Relational Database Model Has Problems Dealing with Rapidly Changing Data Requirements:
When people are first introduced to Semantic Web technologies their first reaction is often something like, “I can just do that with a database.” The relational database model is an efficient way to express and work with slowly changing data models. There are some clever tools for dealing with data change requirements in the database world (ActiveRecord and migrations being a good example) but it is awkward to have end users and even developers tagging on new data attributes to relational database tables.
This same limitation also applies to object-oriented programming and object modeling. Even with dynamic languages that facilitate modifying classes at runtime, the options for adding attributes to existing models is just too limiting. The same argument can be made against the use of XML constrained by conformance to either DTDs or XML Schemas. It is true that RDF and RDFS can be serialized to XML using many pre-existing XML namespaces for different knowledge sources and their schemas but it turns out that this is done in a way that does not reduce the flexibility for extending data models. XML storage is really only a serialization of RDF and many developers who are just starting to use Semantic Web technologies initially get confused trying to read XML serialization of RDF almost like trying to read a PDF file with a plain text editor and something to be avoided.
A major goal for the rest of this chapter is convincing you that modeling data with RDF and RDFS facilitates freely extending data models and also allows fairly easy integration of data from different sources using different schemas without explicitly converting data from one schema to another for reuse.
RDF: The Universal Data Format
The Resource Description Framework (RDF) is used to encode information and the RDF Schema (RDFS) facilitates using data with different RDF encodings without the need to convert data formats.
RDF data was originally encoded as XML and intended for automated processing. Here we will use two simple to read formats called ”N-Triples” and ”N3.” Sesame can be used to convert between all RDF formats so we might as well use formats that are easier to read and understand. RDF data consists of a set of triple values:
- Subject
- Predicate
- Object
Some of the work with Semantic Web technologies deals with processing news stories, extracting semantic information from the text, and storing it in RDF. We will use this application domain for the examples in this article. We deal with triples like:
- Subject: A URL or URI of a new website
- Predicate: A relation like 'containsPerson'
- Object: A value like 'Bill Clinton'
As previously mentioned, we will use either URIs or string literals as values for subjects and objects. We will always use URIs for the values of predicates. In any case, URIs are usually preferred to string literals because they are unique. We will see an example of this preferred use but first, we need to learn the N-Triple and N3 RDF formats.

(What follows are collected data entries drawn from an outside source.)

/-!
# Route `PrimeLevelFamEdge`, crux K_A `MomentsBeyondDiagonal` (stmt-Parity-20007), line «petersson_layers» v4:
# `stub_farP` FROM PASCADI'S THEOREM 7.1 (assembly step E7 — the class and block sums and the final instantiation)

The uniform per-class bound `…LayersClassUniform.classTerm_le_uniform` is summed over the sharp classes
(`Σ_{s ≤ X, s ∣ (qr)^∞} s^{−1/12} ≤ C_ε (qr)^ε`) and over the blocks (`Σ_{d ≤ M} 1/d ≤ 1 + 2log q`) by `…LayersClassSums`,
the divisor bounds are instantiated (`τ(n) ≤ C₁ n^{ε₁} ≤ C₁ (qr)^{4ε₁}`), the logarithms are absorbed
(`…LayersClassSums.logFactor_cube_le_rpow`) and the exponents are compared
(`Δ' + 1 + η/2 − 13/600 + 1/1000 + 10·(9/50000) ≤ 2 − 1/1000` for `Δ' ≤ 101/100`, `η = 1/1000`): this is the hypothesis of
`…LayersClassReduction.subFar_rhoP_of_classSum_bound` on the window `(1, 101/100]` with `δ = η = 1/1000`, whence
* **`subFar_rhoP_of_pascadi : pascadi2025_theorem71 → SubFar rhoP`** — the registered signature of `stub_farP`, CONDITIONAL on
  the named fact `Literature.NumberTheory.LFunctions.pascadi2025_theorem71` (Pascadi, GAFA 2026, Thm 7.1; statement layer in the
  tree, proof NOT formalised).  By-name closure of `stub_farP` would need `pascadi2025_theorem71_holds` (Pascadi §§4–7), which
  is not attempted here.
Proof only (def-free, CONDITIONAL); K_A / K_B / Parity NOT proved; nothing about Landau–Siegel zeros.
-/

noncomputable section

open scoped Real Nat
open Complex Finset Polynomial MeasureTheory
open Literature.NumberTheory.LFunctions
open Literature.NumberTheory.Sieve

namespace Summit.Parity.GeneralizedHardyLittlewood.Theorems.MomentsBeyondDiagonal.Layers
import Summits.BirchSwinnertonDyer.BirchSwinnertonDyer.Theorems.ManinLocalTwoThreeNoDoublingIVstarFourP
import Summits.BirchSwinnertonDyer.BirchSwinnertonDyer.Theorems.ManinLocalTwoThreeTameTwoIVVeluB
import HarnessLib

/-!
# The doubling profile at `N = 4p`: a doubled class has its `X₀(4p)`-optimal curve of type `IV` (with a rational `2`-torsion
# point) and its `X₁(4p)`-optimal curve of type `IV*` at `2`

Summit `BirchSwinnertonDyer`, route `ManinLocalTwoThree` (cell bsd-f2-manin), deciding crux C2 `ManinOddAtFour`
(stmt-BirchSwinnertonDyer-22967).  Composition of p647003 (`…NoDoublingIVstarFourP`: no doubling on the `IV*` stratum) and p647511
(`…TameTwoIVVeluB`: on `IV` every globally minimal carrier of the `u = 1` Vélu `2`-pair has `ord₂ Δ_min = 8`) with p3-g6's
`velu_two_of_doubled_four_mul_prime` (doubling ⟹ `W₁` carries the `u = 1` pair of `W₀`):

* `padicValInt_minimalDiscriminantInt_of_doubled_four_mul_prime_of_tame` (modularity-free, `4 ∥ N(W₀)`, `4 ∥ N(W₁)` as hypotheses) and
  `padicValInt_minimalDiscriminantInt_of_doubled_four_mul_prime` (granted `exists_isNewformOf`): at `N = 4p`, `p` an odd prime,
  `|c₀| = 2|c₁|` ⟹ `ord₂ Δ_min(W₀) = 4 ∧ ord₂ Δ_min(W₁) = 8` — the `X₀`-optimal curve is the type-`IV` end, the `X₁`-optimal curve the
  type-`IV*` end of the `2`-isogeny (MEMO-an §67.7 (c): «doubling sources are exactly optimal `IV*`…» read for the `X₁`-optimal curve;
  «optimal `IV` curves never double» is the POSITION LAW, global, not claimed).
* `natAbs_maninConstant₀_eq_of_padicValInt_ne_four_mul_prime` — contrapositive currency: `ord₂ Δ_min(W₀) ≠ 4 ∨ ord₂ Δ_min(W₁) ≠ 8 ⟹ |c₀| = |c₁|`.

HONEST FRAMING: C2, Manin's conjecture and BSD are not proved.  No definitions, no named facts, no sorry.
References: [CesnaviciusNeururerSaha2023] Lemma 6.5; [SilvermanATAEC1994] IV.9.4 Table 4.1; [DiamondShurman2005] Thm. 8.8.1; HOME/MEMO-an.md §67.7.
-/

set_option autoImplicit false
set_option linter.dupNamespace false

noncomputable section

open scoped Classical
open WeierstrassCurve Literature.NumberTheory.EllipticCurves Literature.NumberTheory.EllipticCurves.ModularForms
open CongruenceSubgroup Polynomial

namespace Summit.BirchSwinnertonDyer.BirchSwinnertonDyer.Theorems.ManinLocalTwoThree

variable {W₁ W₀ : WeierstrassCurve ℚ} [W₁.IsElliptic] [W₁.IsGloballyMinimal] [W₀.IsElliptic]
  [W₀.IsGloballyMinimal]

/-- **The doubling profile at `4p`, modularity-free form:** `p` odd prime, `(D₁, D₀)` the optimal `X₁(4p)`/`X₀(4p)` pair of a class, both
curves tame at `2`; if `|c₀| = 2|c₁|` then `ord₂ Δ_min(W₀) = 4` (type `IV`) and `ord₂ Δ_min(W₁) = 8` (type `IV*`).
[cite: CesnaviciusNeururerSaha2023, Lemma 6.5] [cite: SilvermanATAEC1994, IV.9.4 Table 4.1] -/
theorem padicValInt_minimalDiscriminantInt_of_doubled_four_mul_prime_of_tame {p : ℕ} (hp : p.Prime) (hp2 : p ≠ 2)
    [NeZero (4 * p)] (D₁ : Gamma1ParametrizationData W₁ (4 * p)) (D₀ : ModularParametrizationData W₀ (4 * p))
    (hiso : IsIsogenous W₁ W₀) (h₁ : D₁.IsOptimal)
    (h₀ : ∀ z ∈ D₀.L.lattice, ∃ w ∈ periodLattice D₀.f, z = D₀.c * w)
    (h4₀ : 2 ^ 2 ∣ W₀.conductorNorm ℤ) (h8₀ : ¬ 2 ^ 3 ∣ W₀.conductorNorm ℤ)
    (h4₁ : 2 ^ 2 ∣ W₁.conductorNorm ℤ) (h8₁ : ¬ 2 ^ 3 ∣ W₁.conductorNorm ℤ)
    (hdbl : D₀.maninConstant.natAbs = 2 * D₁.maninConstant.natAbs) :
    padicValInt 2 W₀.minimalDiscriminantInt = 4 ∧ padicValInt 2 W₁.minimalDiscriminantInt = 8 := by
  have hΔ4 : padicValInt 2 W₀.minimalDiscriminantInt = 4 := by
    rcases padicValInt_minimalDiscriminantInt_eq_four_or_eight_of_tame_two W₀ h4₀ h8₀ with h | h
    · exact h
    · exact absurd hdbl
        (natAbs_maninConstant₀_ne_two_mul_of_IVstar_four_mul_prime_of_tame hp hp2 D₁ D₀ hiso h₁ h₀ h4₀ h8₀ h4₁ h8₁ h)
  obtain ⟨q, hq, hc4, hc6⟩ := velu_two_of_doubled_four_mul_prime hp hp2 D₁ D₀ hiso h₁ h₀ hdbl
  exact ⟨hΔ4, (exists_isGloballyMinimal_velu_two_of_IV W₀ h4₀ h8₀ hΔ4 q hq).2 W₁ hc4 hc6⟩

/-- **The doubling profile at `N = 4p`** (granted the Modularity Theorem `exists_isNewformOf` for the conductors): `|c₀| = 2|c₁|` ⟹
`ord₂ Δ_min(W₀) = 4 ∧ ord₂ Δ_min(W₁) = 8`. [cite: CesnaviciusNeururerSaha2023, Lemma 6.5] [cite: DiamondShurman2005, Thm. 8.8.1] -/
theorem padicValInt_minimalDiscriminantInt_of_doubled_four_mul_prime (hnf : exists_isNewformOf) {p : ℕ} (hp : p.Prime)
    (hp2 : p ≠ 2) [NeZero (4 * p)] (D₁ : Gamma1ParametrizationData W₁ (4 * p)) (D₀ : ModularParametrizationData W₀ (4 * p))
    (hiso : IsIsogenous W₁ W₀) (h₁ : D₁.IsOptimal)
    (h₀ : ∀ z ∈ D₀.L.lattice, ∃ w ∈ periodLattice D₀.f, z = D₀.c * w)
    (hdbl : D₀.maninConstant.natAbs = 2 * D₁.maninConstant.natAbs) :
    padicValInt 2 W₀.minimalDiscriminantInt = 4 ∧ padicValInt 2 W₁.minimalDiscriminantInt = 8 := by
  obtain ⟨⟨h4₀, h8₀⟩, ⟨h4₁, h8₁⟩⟩ := four_dvd_not_eight_dvd_conductorNorm_of_level_four_mul_prime hnf hp hp2 D₁ D₀
  exact padicValInt_minimalDiscriminantInt_of_doubled_four_mul_prime_of_tame hp hp2 D₁ D₀ hiso h₁ h₀ h4₀ h8₀ h4₁ h8₁ hdbl

/-- **`|c₀| = |c₁|` off the doubling profile at `N = 4p`:** if `ord₂ Δ_min(W₀) ≠ 4` or `ord₂ Δ_min(W₁) ≠ 8` then `|c₀| = |c₁|`.
[cite: CesnaviciusNeururerSaha2023, Lemma 6.5] [cite: LingOesterle1991, Thm. 6] -/
theorem natAbs_maninConstant₀_eq_of_padicValInt_ne_four_mul_prime (hnf : exists_isNewformOf) {p : ℕ} (hp : p.Prime)
    (hp2 : p ≠ 2) [NeZero (4 * p)] (D₁ : Gamma1ParametrizationData W₁ (4 * p)) (D₀ : ModularParametrizationData W₀ (4 * p))
    (hiso : IsIsogenous W₁ W₀) (h₁ : D₁.IsOptimal)
    (h₀ : ∀ z ∈ D₀.L.lattice, ∃ w ∈ periodLattice D₀.f, z = D₀.c * w)
    (hoff : padicValInt 2 W₀.minimalDiscriminantInt ≠ 4 ∨ padicValInt 2 W₁.minimalDiscriminantInt ≠ 8) :
    D₀.maninConstant.natAbs = D₁.maninConstant.natAbs := by
  refine (natAbs_maninConstant₀_eq_or_eq_two_mul_of_four_dvd_level D₁ D₀ hiso h₁ h₀ ⟨p, rfl⟩).resolve_right fun hdbl ↦ ?_
  obtain ⟨h4, h8⟩ := padicValInt_minimalDiscriminantInt_of_doubled_four_mul_prime hnf hp hp2 D₁ D₀ hiso h₁ h₀ hdbl
  rcases hoff with h | h
  · exact h h4
  · exact h h8

/-- **C2 on the optimal curve ⟺ `2 ∤ c₁`, off the doubling profile at `N = 4p`.** [cite: CesnaviciusNeururerSaha2023, Lemma 6.5] -/
theorem not_two_dvd_maninConstant₀_iff_of_padicValInt_ne_four_mul_prime (hnf : exists_isNewformOf) {p : ℕ} (hp : p.Prime)
    (hp2 : p ≠ 2) [NeZero (4 * p)] (D₁ : Gamma1ParametrizationData W₁ (4 * p)) (D₀ : ModularParametrizationData W₀ (4 * p))
    (hiso : IsIsogenous W₁ W₀) (h₁ : D₁.IsOptimal)
    (h₀ : ∀ z ∈ D₀.L.lattice, ∃ w ∈ periodLattice D₀.f, z = D₀.c * w)
    (hoff : padicValInt 2 W₀.minimalDiscriminantInt ≠ 4 ∨ padicValInt 2 W₁.minimalDiscriminantInt ≠ 8) :
    ¬ (2 : ℤ) ∣ D₀.maninConstant ↔ ¬ (2 : ℤ) ∣ D₁.maninConstant := by
  have heq := natAbs_maninConstant₀_eq_of_padicValInt_ne_four_mul_prime hnf hp hp2 D₁ D₀ hiso h₁ h₀ hoff
  rw [← Int.natAbs_dvd_natAbs, ← Int.natAbs_dvd_natAbs (b := D₁.maninConstant), heq]

end Summit.BirchSwinnertonDyer.BirchSwinnertonDyer.Theorems.ManinLocalTwoThree

end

RDF was more flexible than Object Modeling in programming languages, relational databases, and XML with schemas. If we can tag new attributes on the fly to existing data, how do we prevent what We might call “data chaos” as we modify existing data sources? It turns out that the solution to this problem is also the solution for encoding real semantics (or meaning) with data: we usually use unique URIs for RDF subjects, predicates, and objects, and usually with a preference for not using string literals. We will try to make this idea more clear with some examples.
Any part of a triple (subject, predicate, or object) is either a URI or a string literal. URIs encode namespaces. For example, the containsPerson predicate in the last example could properly be written as:
http://knowledgebooks.com/ontology/#containsPerson
The first part of this URI is considered to be the namespace for (what we will use as a predicate) “containsPerson.” When different RDF triples use this same predicate, this is some assurance to us that all users of this predicate subscribe to the same meaning. Furthermore, we will see in Section 4.3 we can use RDFS to state equivalency between this predicate (in the namespace http://knowledgebooks.com/ontology/) with predicates represented by different URIs used in other data sources. In an “artificial intelligence” sense, software that we write does not understand a predicate like “containsPerson” in the way that a human reader can by combining understood common meanings for the words “contains” and “person” but for many interesting and useful types of applications that is fine as long as the predicate is used consistently. We will see shortly that we can define abbreviation prefixes for namespaces which makes RDF and RDFS files shorter and easier to read.